Natural gas advanced from a one-week low in New York on speculation that a government report tomorrow will show a bigger-than-average stockpile decline.
Gas rose 0.4 percent on forecasts that U.S. supplies probably fell by 176 billion cubic feet last week, based on the median of 11 analyst estimates compiled by Bloomberg. The five-year average decline for the period is 125 billion. Temperatures in parts of the Northeast and Midwest were below normal for most of the seven days, according to AccuWeather Inc.
“We should see at least a triple-digit withdrawal,” said Tom Saal, senior vice president of energy trading at FCStone Latin America LLC in Miami. “When people start doing a comparison to prior years, it’s going to show a healthy withdrawal and that is bullish.”
Natural gas for January delivery gained 1.7 cents to settle at $4.433 per million British thermal units on the New York Mercantile Exchange after sliding to $4.377, the lowest intraday price since Dec. 19. Trading volume was 51 percent below the 100-day average at 2:48 p.m. Gas is up 32 percent this year, heading for the biggest annual increase since 2005.
The discount for January futures to February narrowed 1 cent to 4.3 cents. March gas traded 22.1 cents above the April contract, compared with 27 cents on Dec. 24.
May $7 calls were the most active options in electronic trading. They were steady at 0.6 cent per million Btu on volume of 1,253 at 3:16 p.m. Calls accounted for 59 percent of trading volume.
January options expire today and futures for the month will expire tomorrow.
The Energy Information Administration, the statistical arm of the Energy Department, is scheduled to release its weekly gas inventory report at 10:30 a.m. tomorrow, a day later than usual because of Christmas. Estimates for the seven days ended Dec. 20 ranged from declines of 163 billion to 192 billion cubic feet. Supplies dropped 74 billion the same week last year.
Stockpiles fell by 586 billion cubic feet in the five weeks ended Dec. 13, more than double the five-year average decline of 267 billion for the same period, EIA data show. Inventory levels dropped 285 billion in last week’s report, the largest decline in records going back to 1994, after a blast of arctic air.
Supplies in the week ended Dec. 13 tumbled to 3.248 trillion cubic feet, 7.4 percent below the five-year average, the widest deficit in records going back to 2005.

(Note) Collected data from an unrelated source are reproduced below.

import Literature.Barriers.ValiantsHypothesis.BDGIL24IsotypicProjectionProofs
import HarnessLib

/-!
# van den Berg–Dutta–Gesmundo–Ikenmeyer–Lysikov 2024, §2.2: homogeneous components of a
# metapolynomial — "a simple interpolation argument", PROVED

Theorem-only companion of the BDGIL24 cluster (val-lit row vdBDGIL24-A). The paper's first
reduction in §2.2 (p.7, PDF p.8), preceding the isotypic one (`BDGIL24IsotypicLowerBounds.lean`):
"Let `Δ` be a metapolynomial vanishing on `X_r` such that `Δ(f_hard) ≠ 0`. Write `Δ = Σ_i Δ^{(i)}`
for homogeneous metapolynomials `Δ^{(i)}` of degree `i`. If `X_r` is invariant under rescaling,
one has `Δ^{(i)}(X_r) = 0` for every `i`. On the other hand, there exists at least one `i` such that
`Δ^{(i)}(f_hard) ≠ 0`. The relevant homogeneous component `Δ^{(i)}` can be extracted from `Δ` with
a simple interpolation argument, and one has `cc(Δ^{(i)}) ≤ (deg(Δ) + 1) · cc(Δ)`."

* `aeval_C_mul_X_eq_sum_homogeneousComponent` — `Δ(λ x) = Σ_n λ^n Δ^{(n)}(x)`;
* `homogeneousComponent_eq_sum_interpolation` — with `deg Δ + 1` distinct nodes `λ_j` and the
  inverse Vandermonde matrix, `Δ^{(i)} = Σ_j (V⁻¹)_{ij} Δ(λ_j x)` ("a simple interpolation argument");
* `affComplexity_homogeneousComponent_le` — **`cc(Δ^{(i)}) ≤ (deg Δ + 1)(cc Δ + 2)`** for every
  polynomial `Δ` over `ℂ` in finitely many variables. CONSTANT: the print's `(deg Δ + 1) · cc(Δ)`
  does not book the interpolation's own arithmetic; in the tree's gate count `affComplexity` (affine
  inputs free, every `+`/`×` gate counted, `affComplexity_sum_smul_le`) each of the `deg Δ + 1`
  rescaled copies `Δ(λ_j x)` costs `cc(Δ)` (`affComplexity_aeval_le_of_forall_le_one`) plus one scalar
  multiplication and one addition — whence `+2`. Disclosed, not a weakening of the method.
* `eval_homogeneousComponent_eq_zero_of_forall_smul` — if `Δ` vanishes at `μ_j • y` for
  `deg Δ + 1` distinct scalars `μ_j`, every `Δ^{(i)}` vanishes at `y` (Vandermonde);
* `homogeneousComponent_vanishes_on_slice` — for an INVARIANT measure `c` and `d ≥ 1` the slices
  `X_{d,r}` are invariant under rescaling (`pow_smul_mem_slice`: the scalar matrix `λ·1 ∈ GL_k` acts on
  degree-`d` forms by `λ^d`, and every rescaling needed is of this form), so each `Δ^{(i)}` vanishes
  on `X_{d,r}` when `Δ` does;
* `exists_homogeneousComponent_lowerBound` — the quoted sentence: some `Δ^{(i)}`, `i ≤ deg Δ`,
  vanishes on `X_{d,r}`, has `Δ^{(i)}(f) ≠ 0` and `cc(Δ^{(i)}) ≤ (deg Δ + 1)(cc Δ + 2)`.
Scope: `d ≥ 1` (for `d = 0` "forms" are constants, rescaling is trivial and the sentence fails,
e.g. `Δ = c − 1` at the constant form `1`). No definitions, no named facts (net debt 0). Honest
framing: transfer statements about lower-bound witnesses; nothing here bears on `VP ≠ VNP`.

## References
* [BergEtAl2024] arXiv:2411.03444, §2.2 p.7 (PDF p.8, held text `paper:arxiv-2411.03444`
  p0008.txt:L28–L38).

## Mathlib and tree
Mathlib: `MvPolynomial.homogeneousComponent`, `sum_homogeneousComponent`, `Matrix.vandermonde`,
`Matrix.eq_zero_of_mulVec_eq_zero`. Tree: `BDGIL24WeightProjectionProofs`
(`affComplexity_aeval_le_of_forall_le_one`, `affComplexity_sum_smul_le`,
`affComplexity_eq_zero_of_totalDegree_le_one`, `vandermonde_inv_mul_pow`),
`OrbitClosureProofs.eval_smul_of_isHomogeneous`, `OrbitCoordinateRing.formCoeff_smul`,
`LinSubst.linSubst`, `BDGIL24IsotypicNaturalProofs` (`slice`, `IsInvariantMeasure`, `affComplexity`).
-/

noncomputable section

open MvPolynomial
open Literature.Computability.AlgebraicComplexity Literature.NumberTheory.DiophantineGeometry

namespace Literature.Barriers.ValiantsHypothesis

namespace BergEtAl2024

/-! ### Rescaling the variables and homogeneous components -/

section Rescale

variable {τ : Type*} {R : Type*} [CommSemiring R]

/-- Forms scale: `φ(λ x) = λ^n φ(x)` as polynomials, for `φ` homogeneous of degree `n`.
[cite: BergEtAl2024, §2.2, p.7 (PDF p.8)] locator: paper:arxiv-2411.03444 p0008.txt:L30 -/
theorem aeval_C_mul_X_of_isHomogeneous {φ : MvPolynomial τ R} {n : ℕ} (hφ : φ.IsHomogeneous n)
    (a : R) : aeval (fun v => C a * X v) φ = a ^ n • φ := by
  classical
  conv_lhs => rw [φ.as_sum, map_sum]
  conv_rhs => rw [φ.as_sum, Finset.smul_sum]
  refine Finset.sum_congr rfl fun m hm => ?_
  have hdeg : n = ∑ i ∈ m.support, m i := hφ.degree_eq_sum_deg_support hm
  rw [aeval_monomial, monomial_eq, smul_eq_C_mul, algebraMap_eq]
  simp only [Finsupp.prod, mul_pow, Finset.prod_mul_distrib]
  rw [Finset.prod_pow_eq_pow_sum, ← hdeg, ← map_pow]
  ring

/-- **`Δ(λ x) = Σ_{n ≤ deg Δ} λ^n Δ^{(n)}(x)`** (as polynomials).
[cite: BergEtAl2024, §2.2, p.7 (PDF p.8)] locator: paper:arxiv-2411.03444 p0008.txt:L30 -/
theorem aeval_C_mul_X_eq_sum_homogeneousComponent (Δ : MvPolynomial τ R) (a : R) :
    aeval (fun v => C a * X v) Δ =
      ∑ n ∈ Finset.range (Δ.totalDegree + 1), a ^ n • homogeneousComponent n Δ := by
  conv_lhs => rw [← sum_homogeneousComponent Δ, map_sum]
  exact Finset.sum_congr rfl fun n _ =>
    aeval_C_mul_X_of_isHomogeneous (homogeneousComponent_isHomogeneous n Δ) a

/-- `Δ(μ • y) = Σ_{n ≤ deg Δ} μ^n Δ^{(n)}(y)` (values).
[cite: BergEtAl2024, §2.2, p.7 (PDF p.8)] locator: paper:arxiv-2411.03444 p0008.txt:L30 -/
theorem eval_smul_eq_sum_homogeneousComponent {K : Type*} [Field K] (Δ : MvPolynomial τ K)
    (μ : K) (y : τ → K) :
    eval (μ • y) Δ =
      ∑ n ∈ Finset.range (Δ.totalDegree + 1), μ ^ n * eval y (homogeneousComponent n Δ) := by
  conv_lhs => rw [← sum_homogeneousComponent Δ, map_sum]
  exact Finset.sum_congr rfl fun n _ =>
    eval_smul_of_isHomogeneous (homogeneousComponent_isHomogeneous n Δ) μ y

end Rescale

/-! ### Interpolation: extracting `Δ^{(i)}` -/

section Interpolation

variable {τ : Type*}

/-- Distinct interpolation nodes `1, 2, …, D+1` in `ℂ`. [cite: BergEtAl2024, §2.2, p.7 (PDF p.8)] locator: paper:arxiv-2411.03444 p0008.txt:L33 -/
theorem nodes_injective (D : ℕ) : Function.Injective (fun j : Fin (D + 1) => ((j : ℕ) : ℂ) + 1) := by
  intro a b h
  have h' : ((a : ℕ) : ℂ) = ((b : ℕ) : ℂ) := add_right_cancel h
  exact Fin.ext (Nat.cast_injective h')

/-- **"A simple interpolation argument"**: with distinct nodes `λ₀, …, λ_D` (`D = deg Δ`) and
`V = (λ_j^n)` the Vandermonde matrix, `Δ^{(i)} = Σ_j (V⁻¹)_{ij} · Δ(λ_j x)`.
[cite: BergEtAl2024, §2.2, p.7 (PDF p.8)] locator: paper:arxiv-2411.03444 p0008.txt:L33 -/
theorem homogeneousComponent_eq_sum_interpolation (Δ : MvPolynomial τ ℂ)
    (x : Fin (Δ.totalDegree + 1) → ℂ) (hx : Function.Injective x) (i : Fin (Δ.totalDegree + 1)) :
    homogeneousComponent i Δ =
      ∑ j, (Matrix.vandermonde x)⁻¹ i j • aeval (fun v => C (x j) * X v) Δ := by
  simp_rw [aeval_C_mul_X_eq_sum_homogeneousComponent, Finset.sum_range, Finset.smul_sum, smul_smul]
  rw [Finset.sum_comm]
  simp_rw [← Finset.sum_smul]
  simp_rw [vandermonde_inv_mul_pow x hx i]
  rw [Finset.sum_eq_single i]
  · rw [if_pos rfl, one_smul]
  · intro n _ hn
    rw [if_neg (Ne.symm hn), zero_smul]
  · intro h
    exact absurd (Finset.mem_univ i) h

/-- **Vandermonde**: if `Δ(μ_j • y) = 0` for `deg Δ + 1` distinct scalars `μ_j`, then every
homogeneous component of `Δ` vanishes at `y`.
[cite: BergEtAl2024, §2.2, p.7 (PDF p.8)] locator: paper:arxiv-2411.03444 p0008.txt:L31–L32 -/
theorem eval_homogeneousComponent_eq_zero_of_forall_smul (Δ : MvPolynomial τ ℂ) (y : τ → ℂ)
    (μ : Fin (Δ.totalDegree + 1) → ℂ) (hμ : Function.Injective μ)
    (h : ∀ j, eval (μ j • y) Δ = 0) (n : ℕ) : eval y (homogeneousComponent n Δ) = 0 := by
  by_cases hn : Δ.totalDegree < n
  · rw [homogeneousComponent_eq_zero n Δ hn, map_zero]
  · have hn' : n < Δ.totalDegree + 1 := by omega
    set e : Fin (Δ.totalDegree + 1) → ℂ := fun m => eval y (homogeneousComponent m Δ) with he
    have hsys : (Matrix.vandermonde μ).mulVec e = 0 := by
      funext j
      rw [Matrix.mulVec, dotProduct, Pi.zero_apply, ← h j, eval_smul_eq_sum_homogeneousComponent,
        Finset.sum_range]
      exact Finset.sum_congr rfl fun m _ => by rw [Matrix.vandermonde_apply]
    have hdet : (Matrix.vandermonde μ).det ≠ 0 := Matrix.det_vandermonde_ne_zero_iff.2 hμ
    have he0 := Matrix.eq_zero_of_mulVec_eq_zero hdet hsys
    exact congr_fun he0 ⟨n, hn'⟩

variable [Fintype τ]

/-- **`cc(Δ^{(i)}) ≤ (deg Δ + 1)·(cc Δ + 2)`** — the homogeneous components of a polynomial with a
small circuit have small circuits (interpolation over `deg Δ + 1` rescalings; affine inputs free).
The print states `(deg Δ + 1) · cc(Δ)`, not booking the `deg Δ` additions and `deg Δ + 1` scalar
multiplications of the interpolation; the tree's `affComplexity` counts every gate.
[cite: BergEtAl2024, §2.2, p.7 (PDF p.8)] locator: paper:arxiv-2411.03444 p0008.txt:L33–L34 -/
theorem affComplexity_homogeneousComponent_le (Δ : MvPolynomial τ ℂ) (i : ℕ) :
    affComplexity (homogeneousComponent i Δ) ≤ (Δ.totalDegree + 1) * (affComplexity Δ + 2) := by
  by_cases hi : Δ.totalDegree < i
  · rw [homogeneousComponent_eq_zero i Δ hi,
      affComplexity_eq_zero_of_totalDegree_le_one (by rw [totalDegree_zero]; exact Nat.zero_le _)]
    exact Nat.zero_le _
  · set x : Fin (Δ.totalDegree + 1) → ℂ := fun j => ((j : ℕ) : ℂ) + 1 with hxdef
    have hx : Function.Injective x := nodes_injective _
    have hi' : i < Δ.totalDegree + 1 := by omega
    rw [show i = ((⟨i, hi'⟩ : Fin (Δ.totalDegree + 1)) : ℕ) from rfl,
      homogeneousComponent_eq_sum_interpolation Δ x hx ⟨i, hi'⟩]
    refine (affComplexity_sum_smul_le _ _ _).trans ?_
    have hle : ∀ j : Fin (Δ.totalDegree + 1),
        affComplexity (aeval (fun v => C (x j) * X v) Δ) + 2 ≤ affComplexity Δ + 2 := fun j =>
      Nat.add_le_add_right (affComplexity_aeval_le_of_forall_le_one Δ
        (fun v => (isHomogeneous_C_mul_X (x j) v).totalDegree_le)) 2
    refine (Finset.sum_le_sum fun j _ => hle j).trans ?_
    rw [Finset.sum_const, Finset.card_univ, Fintype.card_fin, smul_eq_mul]

end Interpolation

/-! ### Slices of an invariant measure are invariant under rescaling; the §2.2 reduction -/

section Slice

variable {k d : ℕ}

/-- The scalar matrix `a · 1 ∈ GL_k` acts on a form of degree `d` by `a^d`.
[cite: BergEtAl2024, §2.2, p.7 (PDF p.8)] locator: paper:arxiv-2411.03444 p0008.txt:L31 -/
theorem linSubst_smul_one_of_isHomogeneous {f : MvPolynomial (Fin k) ℂ} (hf : f.IsHomogeneous d)
    (a : ℂ) : linSubst (Fin k) ℂ (a • (1 : Matrix (Fin k) (Fin k) ℂ)) f = a ^ d • f := by
  have hfun : (fun i : Fin k => ∑ j, (a • (1 : Matrix (Fin k) (Fin k) ℂ)) j i •
      (X j : MvPolynomial (Fin k) ℂ)) = fun v => C a * X v := by
    funext i
    rw [Finset.sum_eq_single i]
    · rw [Matrix.smul_apply, Matrix.one_apply_eq, smul_eq_mul, mul_one, smul_eq_C_mul]
    · intro j _ hj
      rw [Matrix.smul_apply, Matrix.one_apply_ne hj, smul_zero, zero_smul]
    · intro h
      exact absurd (Finset.mem_univ i) h
  rw [linSubst, hfun]
  exact aeval_C_mul_X_of_isHomogeneous hf a

/-- **`X_{d,r}` is invariant under rescaling** (`d ≥ 1`, `a ≠ 0`): for an invariant measure the
scalar matrix `λ·1` (`λ^d = a`) lies in `GL_k` and multiplies degree-`d` forms by `a`.
[cite: BergEtAl2024, §2.2, p.7 (PDF p.8)] locator: paper:arxiv-2411.03444 p0008.txt:L31 -/
theorem pow_smul_mem_slice {c : (k d : ℕ) → MvPolynomial (Fin k) ℂ → ℕ} (hc : IsInvariantMeasure c)
    {r : ℕ} {g : MvPolynomial (Fin k) ℂ} (hg : g ∈ slice c k d r) {a : ℂ} (ha : a ≠ 0) :
    a ^ d • g ∈ slice c k d r := by
  obtain ⟨hgd, hgr⟩ := hg
  refine ⟨?_, ?_⟩
  · intro m hm
    rw [coeff_smul, smul_eq_mul] at hm
    exact hgd (right_ne_zero_of_mul hm)
  · have hdet : (a • (1 : Matrix (Fin k) (Fin k) ℂ)).det ≠ 0 := by
      rw [Matrix.det_smul, Matrix.det_one, mul_one]
      exact pow_ne_zero _ ha
    have h := hc k d (Matrix.GeneralLinearGroup.mkOfDetNeZero _ hdet) g hgd
    rw [linSubstRep_apply] at h
    change c k d (linSubst (Fin k) ℂ (a • (1 : Matrix (Fin k) (Fin k) ℂ)) g) = c k d g at h
    rw [linSubst_smul_one_of_isHomogeneous hgd] at h
    rw [h]
    exact hgr

/-- **"If `X_r` is invariant under rescaling, one has `Δ^{(i)}(X_r) = 0` for every `i`"** — for an
invariant measure and `d ≥ 1`: a metapolynomial vanishing on `X_{d,r}` has all its homogeneous
components vanishing on `X_{d,r}` (rescale by `(j+1)^d`, `j = 0, …, deg Δ`, and invert the
Vandermonde system). [cite: BergEtAl2024, §2.2, p.7 (PDF p.8)] locator: paper:arxiv-2411.03444 p0008.txt:L31–L32 -/
theorem homogeneousComponent_vanishes_on_slice {c : (k d : ℕ) → MvPolynomial (Fin k) ℂ → ℕ}
    (hc : IsInvariantMeasure c) (hd : 0 < d) {r : ℕ} {Δ : MvPolynomial (DegIdx (Fin k) d) ℂ}
    (hvan : ∀ g ∈ slice c k d r, eval (formCoeff d g) Δ = 0) (n : ℕ) :
    ∀ g ∈ slice c k d r, eval (formCoeff d g) (homogeneousComponent n Δ) = 0 := by
  intro g hg
  set μ : Fin (Δ.totalDegree + 1) → ℂ := fun j => (((j : ℕ) : ℂ) + 1) ^ d with hμdef
  have hμ : Function.Injective μ := by
    intro a b h
    have h1 : (((a : ℕ) + 1) ^ d : ℕ) = (((b : ℕ) + 1) ^ d : ℕ) := by
      have h' : ((((a : ℕ) + 1) ^ d : ℕ) : ℂ) = ((((b : ℕ) + 1) ^ d : ℕ) : ℂ) := by
        push_cast
        exact h
      exact Nat.cast_injective h'
    exact Fin.ext (by simpa using Nat.pow_left_injective hd.ne' h1)
  refine eval_homogeneousComponent_eq_zero_of_forall_smul Δ (formCoeff d g) μ hμ (fun j => ?_) n
  have hne : (((j : ℕ) : ℂ) + 1) ≠ 0 := by
    rw [← Nat.cast_succ]
    exact Nat.cast_ne_zero.2 (Nat.succ_ne_zero _)
  have hmem := pow_smul_mem_slice hc hg hne
  rw [← formCoeff_smul]
  exact hvan _ hmem

/-- **"There exists at least one `i` such that `Δ^{(i)}(f_hard) ≠ 0`."**
[cite: BergEtAl2024, §2.2, p.7 (PDF p.8)] locator: paper:arxiv-2411.03444 p0008.txt:L32 -/
theorem exists_eval_homogeneousComponent_ne_zero {τ : Type*} (Δ : MvPolynomial τ ℂ) {y : τ → ℂ}
    (hy : eval y Δ ≠ 0) : ∃ i ≤ Δ.totalDegree, eval y (homogeneousComponent i Δ) ≠ 0 := by
  rw [← sum_homogeneousComponent Δ, map_sum] at hy
  obtain ⟨i, hi, hne⟩ := Finset.exists_ne_zero_of_sum_ne_zero hy
  exact ⟨i, Nat.lt_succ_iff.1 (Finset.mem_range.1 hi), hne⟩

/-- **§2.2, the homogeneous reduction** (p.7): "if the lower bound `c(f_hard) > r` can be proved via
a metapolynomial `Δ` satisfying `cc(Δ) ≤ s`, then the same lower bound can be proved via a
homogeneous metapolynomial `Δ^{(i)}` satisfying `cc(Δ^{(i)}) ≤ (deg(Δ) + 1) s`" — here for an
invariant measure `c` (so that `X_{d,r}` is invariant under rescaling), `d ≥ 1`, with the tree's
constant `(deg Δ + 1)(s + 2)` (interpolation gates booked, see
`affComplexity_homogeneousComponent_le`). [cite: BergEtAl2024, §2.2, p.7 (PDF p.8)] locator: paper:arxiv-2411.03444 p0008.txt:L34–L36 -/
theorem exists_homogeneousComponent_lowerBound {c : (k d : ℕ) → MvPolynomial (Fin k) ℂ → ℕ}
    (hc : IsInvariantMeasure c) (hd : 0 < d) {r s : ℕ} {Δ : MvPolynomial (DegIdx (Fin k) d) ℂ}
    (hs : affComplexity Δ ≤ s) (hvan : ∀ g ∈ slice c k d r, eval (formCoeff d g) Δ = 0)
    {f : MvPolynomial (Fin k) ℂ} (hf : eval (formCoeff d f) Δ ≠ 0) :
    ∃ i ≤ Δ.totalDegree, (homogeneousComponent i Δ).IsHomogeneous i ∧
      (∀ g ∈ slice c k d r, eval (formCoeff d g) (homogeneousComponent i Δ) = 0) ∧
      eval (formCoeff d f) (homogeneousComponent i Δ) ≠ 0 ∧
      affComplexity (homogeneousComponent i Δ) ≤ (Δ.totalDegree + 1) * (s + 2) := by
  obtain ⟨i, hi, hne⟩ := exists_eval_homogeneousComponent_ne_zero Δ hf
  exact ⟨i, hi, homogeneousComponent_isHomogeneous i Δ,
    homogeneousComponent_vanishes_on_slice hc hd hvan i, hne,
    (affComplexity_homogeneousComponent_le Δ i).trans
      (Nat.mul_le_mul_left _ (Nat.add_le_add_right hs 2))⟩

end Slice

end BergEtAl2024

end Literature.Barriers.ValiantsHypothesis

“We expect the robust draw for last week and the cold in the forward temperature to limit the downside,” Tim Evans, an energy analyst at Citi Futures and OTC Clearing in New York, said in a note to clients today.
Commodity Weather Group LLC said most of the lower 48 states would have seasonal weather over the next five days, keeping a blast of Canadian cold air from spreading southward until next week. Weather models show the prevailing pattern is for below-normal temperatures in the U.S. East from Dec. 31 through Jan. 9, Matt Rogers, president of the Bethesda, Maryland-based forecaster, said in a note to clients today.
The high temperature in New York City on Dec. 30 will be 42 degrees Fahrenheit (6 Celsius), 3 above normal, before plunging the next day to 29 degrees, 10 below the norm, according to AccuWeather Inc. in State College, Pennsylvania. Chicago’s high of 34 tomorrow will drop to 11 on Dec. 30, 21 below average.
The government’s midday Global System Forecast model was “in good agreement with the earlier runs,” signaling a strong outbreak of cold in the Midwest starting Dec. 30 that will push into the Northeast the following day or two, said Jim Southard, meteorologist with Frontier Weather Inc. in Tulsa, Oklahoma.
The highs in places including Minneapolis, which will be 20 to 25 degrees below normal early next week, will struggle to get above zero, said Southard. Northeast temperatures may be 10 to 15 degrees lower than usual, he said.
About 49 percent of U.S. households use gas for heating, EIA data show. The heating season from November through March is the peak demand period for the fuel in the lower 48 states.